A cyclist's ideal casual trip is 4X that of a ped, or roughly one mile. Beyond one mile, and a bike trip is a bike ride, which alters the mindset. Minus the transit component, the rules for ped trips are about the same for cyclists.
If you know of an exception, please let me know.
7 comments:
So, in keeping with the name of this blog, how DOES Dallas deal with such a challenge? Or does it simply give up? That sounds unlike the OLD Dallas. You got the density patterns you got. It's all about what you do with what you've got.
Fort Worth faces many of the same challenges as Dallas, but I find it more attractive to travel to downtown FW on weekend sightseeing jaunts. Partly, it's just easier for me to get to (and Starbucks is cheaper), but I find fleets of DART Police in cruisers to project a negative image to me, unlike the FW bicycle police, or even the Bass security guards on bikes. Partly, though there may be no valid basis, I'm afraid to leave my bike locked up in Dallas while FW doesn't prompt that same fear. Perhaps it's the people perpetually just hanging out outside the Dallas library. I imagine them attacking my U lock the moment I walk into the library.
Saturday, I saw horses walking the streets of downtown FW. I can't imagine that in Dallas. Actually, I did a double take in FW too, but I have witnesses that will swear I wasn't hallucinating. I do not recall if they were operating on vehicular principles, but nobody honked at them.

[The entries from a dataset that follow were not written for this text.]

import Summits.QuantumAdvantage.AdviceFreeQNC0.AffBells22FrameAveragingOne
import Summits.QuantumAdvantage.AdviceFreeQNC0.AffBells22KernelLineParity
import HarnessLib

/-!
# Sketch22 §2: the rung `RingFrameAffineLt3` (R-frame) and `FramePlan`, proved

The planner's rung candidate (Sketch22 §2, statements copied verbatim: `frameBell`, `RingFrameAffineLt3`,
`FramePlan`): affine MOD₃ outputs `z_k(x) = [⟨M_k V, x⟩ ≡ c_k]` whose rows lie in a `δN`-regular frame `V` of
dimension `m ≤ μ₀(δ)·N` satisfy the ring relation on at most `θ·2^{N−1}` odd patterns, `θ < 1`.

Proof (the §2c route, not the §2 second-moment route): an affine frame strategy is the frame ⊗ junta strategy
of the affine table `τ_k(y, x) = [Σ_l M_{kl} y_l = c_k]`, which reads NO input bit
(`frameBell_eq_frameJuntaBell`); by `frameAveragingOne` (frame averaging for `1`-junta tables,
`AffBells22FrameAveragingOne`) it wins at most `ε·2^{N−1}` more often than the average of its frozen
strategies, and every frozen strategy is a junta (here: constant) strategy, losing a constant fraction by
`juntaHard` (a corollary of the tree theorem `ringHardOdd_two`).  This gives the rung for ALL `1`-junta tables
(`ringFrameJuntaOneLt3`, the `w₀ ≤ 1` case of `RingFrameJuntaLt3`) and in particular `ringFrameAffineLt3`
(the non-constancy hypothesis `∃ k, M_k ≠ 0` is not needed).  `FramePlan` follows outright; its four inputs are
theorems of the tree anyway (`framePlan_inputs`).

WHAT THIS IS NOT: the general-`w₀` rung `RingFrameJuntaLt3` needs `FrameAveraging` for `w₀`-junta tables
(`Mod3VsLowDegree` in the error term), which is not proved here; nothing here touches the crux `RingDenseResidualLt3`.
-/

namespace Summit.QuantumAdvantage.AdviceFreeQNC0

open Finset Literature.Computability.QuantumComplexity Literature.Computability.QuantumComplexity.RingHLF
open Literature.Computability.MetaComplexity

namespace AffBells22

/-! ## The statements (planner's Sketch22 §2, verbatim) -/

/-- Affine FRAME outputs: `z_k(x) = [⟨M_k·V, x⟩ ≡ c_k (mod 3)]`. -/
def frameBell {N m : ℕ} (V : Fin m → Fin N → ZMod 3) (M : Fin N → Fin m → ZMod 3) (c : Fin N → ZMod 3)
    (x : Fin N → Bool) (k : Fin N) : Bool :=
  decide ((∑ i : Fin N, if x i then (∑ l : Fin m, M k l * V l i) else 0) = c k)

/-- **RUNG CANDIDATE `RingFrameAffineLt3` (R-frame)** — affine MOD₃ outputs whose rows lie in a `δN`-REGULAR frame of dimension
`m ≤ μ₀(δ)·N` (at least one non-constant bell) satisfy the ring relation on at most `θ·2^{N−1}` odd patterns, `θ = θ(δ) < 1`.
Covers at once: `K ≤ μ₀N` regular forms with affine tables (beyond `RingLinFormsLt3`'s `K ≤ (log₂N)^C` for this table class),
projective gadgets and their products, pool systems, the near-identity zoo of §1 — with NO per-fibre certification.
Proof plan: §2 docstring + `KernelLineParityBias` + `KernelZerosOnSetMGF` + `KernelZerosMGF` + `SpanPhiBound` on a class. -/
def RingFrameAffineLt3 : Prop :=
  open scoped Classical in
  ∀ δ : ℝ, 0 < δ → ∃ μ₀ : ℝ, 0 < μ₀ ∧ ∃ θ : ℝ, θ < 1 ∧ ∃ n₀ : ℕ, ∀ N ≥ n₀, ∀ m : ℕ, (m : ℝ) ≤ μ₀ * N →
    ∀ (V : Fin m → Fin N → ZMod 3) (M : Fin N → Fin m → ZMod 3) (c : Fin N → ZMod 3),
      (∀ t : Fin m → ZMod 3, t ≠ 0 → δ * N ≤ ((univ.filter fun i : Fin N => (∑ l : Fin m, t l * V l i) ≠ 0).card : ℝ)) →
      (∃ k, M k ≠ 0) →
      ((univ.filter fun x : Fin N → Bool => OddZeros x ∧ RingHLF.Rel x (frameBell V M c x)).card : ℝ)
        ≤ θ * (2 : ℝ) ^ (N - 1)

/-- **THE FRAME PLAN** (assembly of §2 as one implication for provers; the class version of SPAN-Φ and the fibre dictionary are
used inside): the three kernel-line moment bounds and the frame expansion give the rung. -/
def FramePlan : Prop :=
  KernelLineParityBias → KernelZerosOnSetMGF → KernelZerosMGF → SpanPhiBound → RingFrameAffineLt3

/-! ## The rung for `1`-junta tables (unconditional) -/

/-- **RUNG `RingFrameJuntaLt3` FOR `w₀ ≤ 1`, PROVED**: every strategy whose outputs are arbitrary functions of a `δN`-regular frame value of
dimension `m ≤ μ₀N` and of at most ONE own input bit satisfies the ring relation on at most `θ·2^{N−1}` odd patterns, `θ = (1 + θ₂)/2 < 1`
(`frameAveragingOne` + junta hardness `juntaHard`, itself a corollary of `ringHardOdd_two`). -/
theorem ringFrameJuntaOneLt3 :
    ∀ δ : ℝ, 0 < δ → ∃ μ₀ : ℝ, 0 < μ₀ ∧ ∃ θ : ℝ, θ < 1 ∧ ∃ n₀ : ℕ, ∀ N ≥ n₀, ∀ m : ℕ, (m : ℝ) ≤ μ₀ * N →
      ∀ (V : Fin m → Fin N → ZMod 3) (T : Fin N → Finset (Fin N))
        (τ : Fin N → (Fin m → ZMod 3) → (Fin N → Bool) → Bool),
        (∀ t : Fin m → ZMod 3, t ≠ 0 →
          δ * N ≤ ((univ.filter fun i : Fin N => (∑ l : Fin m, t l * V l i) ≠ 0).card : ℝ)) →
        (∀ k, (T k).card ≤ 1) → (∀ k y, ReadsOnly (T k) (τ k y)) →
        (winCount (frameJuntaBell V τ) : ℝ) ≤ θ * (2 : ℝ) ^ (N - 1) := by
  intro δ hδ
  obtain ⟨θ₂, hθ₂, hjunta⟩ := juntaHard
  obtain ⟨n₁, hn₁⟩ := hjunta 1
  set ε : ℝ := (1 - θ₂) / 2 with hε
  have hεpos : 0 < ε := by rw [hε]; linarith
  obtain ⟨μ₀, hμ₀, n₂, hn₂⟩ := frameAveragingOne δ hδ ε hεpos
  refine ⟨μ₀, hμ₀, θ₂ + ε, by rw [hε]; linarith, max n₁ n₂, fun N hN m hm V T τ hreg hT hread => ?_⟩
  have hN₁ : n₁ ≤ N := le_trans (le_max_left _ _) hN
  have hN₂ : n₂ ≤ N := le_trans (le_max_right _ _) hN
  have havg := hn₂ N hN₂ m hm V T τ hreg hT hread
  have hfrozen : ∀ u : Fin m → ZMod 3, (winCount (frozenBell τ u) : ℝ) ≤ θ₂ * (2 : ℝ) ^ (N - 1) :=
    fun u => hn₁ N hN₁ T (fun k => τ k u) hT (fun k => hread k u)
  have hsum : (∑ u : Fin m → ZMod 3, (winCount (frozenBell τ u) : ℝ)) / (3 : ℝ) ^ m ≤ θ₂ * (2 : ℝ) ^ (N - 1) := by
    rw [div_le_iff₀ (by positivity)]
    calc ∑ u : Fin m → ZMod 3, (winCount (frozenBell τ u) : ℝ)
        ≤ ∑ _u : Fin m → ZMod 3, θ₂ * (2 : ℝ) ^ (N - 1) := sum_le_sum fun u _ => hfrozen u
      _ = θ₂ * (2 : ℝ) ^ (N - 1) * (3 : ℝ) ^ m := by
          rw [sum_const, card_univ, card_frame, nsmul_eq_mul]
          push_cast
          ring
  calc (winCount (frameJuntaBell V τ) : ℝ)
      ≤ (∑ u : Fin m → ZMod 3, (winCount (frozenBell τ u) : ℝ)) / (3 : ℝ) ^ m + ε * (2 : ℝ) ^ (N - 1) := havg
    _ ≤ θ₂ * (2 : ℝ) ^ (N - 1) + ε * (2 : ℝ) ^ (N - 1) := by linarith
    _ = (θ₂ + ε) * (2 : ℝ) ^ (N - 1) := by ring

/-! ## The affine frame rung -/

/-- The affine table `τ_k(y, x) = [Σ_l M_{kl} y_l = c_k]` (reads no input bit). -/
def affineTable {N m : ℕ} (M : Fin N → Fin m → ZMod 3) (c : Fin N → ZMod 3)
    (k : Fin N) (y : Fin m → ZMod 3) (_x : Fin N → Bool) : Bool :=
  decide ((∑ l : Fin m, M k l * y l) = c k)

/-- An affine frame strategy is the frame ⊗ junta strategy of its affine table: `⟨M_k V, x⟩ = Σ_l M_{kl} (Vx)_l`. -/
theorem frameBell_eq_frameJuntaBell {N m : ℕ} (V : Fin m → Fin N → ZMod 3) (M : Fin N → Fin m → ZMod 3)
    (c : Fin N → ZMod 3) : frameBell V M c = frameJuntaBell V (affineTable M c) := by
  funext x k
  unfold frameBell frameJuntaBell affineTable
  rw [sum_mul_frameVal]

/-- The affine table reads no input bit. -/
theorem readsOnly_affineTable {N m : ℕ} (M : Fin N → Fin m → ZMod 3) (c : Fin N → ZMod 3) (k : Fin N)
    (y : Fin m → ZMod 3) : ReadsOnly (∅ : Finset (Fin N)) (affineTable M c k y) :=
  fun _ _ _ => rfl

/-- **RUNG `RingFrameAffineLt3` (R-frame) PROVED** — unconditionally, and without the non-constancy hypothesis: an affine MOD₃ strategy over
a `δN`-regular frame of dimension `m ≤ μ₀N` is a frame ⊗ `0`-junta strategy, so `ringFrameJuntaOneLt3` applies (its frozen strategies are
the CONSTANT strategies, which lose a constant fraction by `ringHardOdd_two`). -/
theorem ringFrameAffineLt3 : RingFrameAffineLt3 := by
  intro δ hδ
  obtain ⟨μ₀, hμ₀, θ, hθ, n₀, hn₀⟩ := ringFrameJuntaOneLt3 δ hδ
  refine ⟨μ₀, hμ₀, θ, hθ, n₀, fun N hN m hm V M c hreg _ => ?_⟩
  have h := hn₀ N hN m hm V (fun _ => ∅) (affineTable M c) hreg (fun _ => by simp)
    (fun k y => readsOnly_affineTable M c k y)
  rw [← frameBell_eq_frameJuntaBell] at h
  refine le_of_eq_of_le ?_ h
  unfold winCount
  congr

/-- **THE FRAME PLAN, DISCHARGED**: all four hypotheses are theorems of the tree (`kernelLineParityBias`, `kernelZerosOnSetMGF`,
`kernelZerosMGF`, `spanPhiBound`) and the conclusion holds outright (`ringFrameAffineLt3`). -/
theorem framePlan : FramePlan := fun _ _ _ _ => ringFrameAffineLt3

/-- The four inputs of the frame plan, for the record. -/
theorem framePlan_inputs : KernelLineParityBias ∧ KernelZerosOnSetMGF ∧ KernelZerosMGF ∧ SpanPhiBound :=
  ⟨kernelLineParityBias, kernelZerosOnSetMGF, kernelZerosMGF, spanPhiBound⟩

end AffBells22

end Summit.QuantumAdvantage.AdviceFreeQNC0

Steve, those horses were operating in the door zone of the traffic lane.
1/4 mile? Really? The walk from my house to the train is 8/10 mile. That is pushing it a little for a single stretch but I would think 1/2 mile at least for a reasonable average.
I just got back from Tokyo (does it get any denser?). You'd probably hit 1/4 mile just transferring through the subway stations. It was at least 1/2 mile from my hotel to the subway and another 1/3 mile at the other end to the office. I can assure you I was not the only one making similar trips!
Hey, the further, the merrier, right? All the good restaurants near my house are at least 1/2 mile away, but we still walk. Work is about 7 miles away, but I still ride. Stretching the envelope will certainly earn you praise.
saj said...
1/4 mile? Really? The walk from my house to the train is 8/10 mile. That is pushing it a little for a single stretch but I would think 1/2 mile at least for a reasonable average.
Reasonable, and what the majority of people will do without complaint and resistance, are two different things. Here, we have to balance all transit decisions against the "Aw, screw it! I'm just taking my car!" response to long walking distances and infrequent bus/train service (headways).
I just got back from Tokyo (does it get any denser?). You'd probably hit 1/4 mile just transferring through the subway stations. It was at least 1/2 mile from my hotel to the subway and another 1/3 mile at the other end to the office. I can assure you I was not the only one making similar trips! Of course you weren't, but Tokyo (with few other reasonable transportation options) is going to be able to push the envelope a lot better than Dallas or Plano.
I fought tooth and nail with DART to get them to install bike racks and lockers at their stations, with the argument being it expanded their capture basin by 100-400%. They were still unwilling, so we had to pass a zoning ordinance forcing them to install bicycle parking. They've gotten much better.
If operating a vehicle at 1mph that'll kick in the door of anyone attempting to open it into the vehicle, operating in a door zone might be fun...
@ Steve:
With a one horse power engine to boot!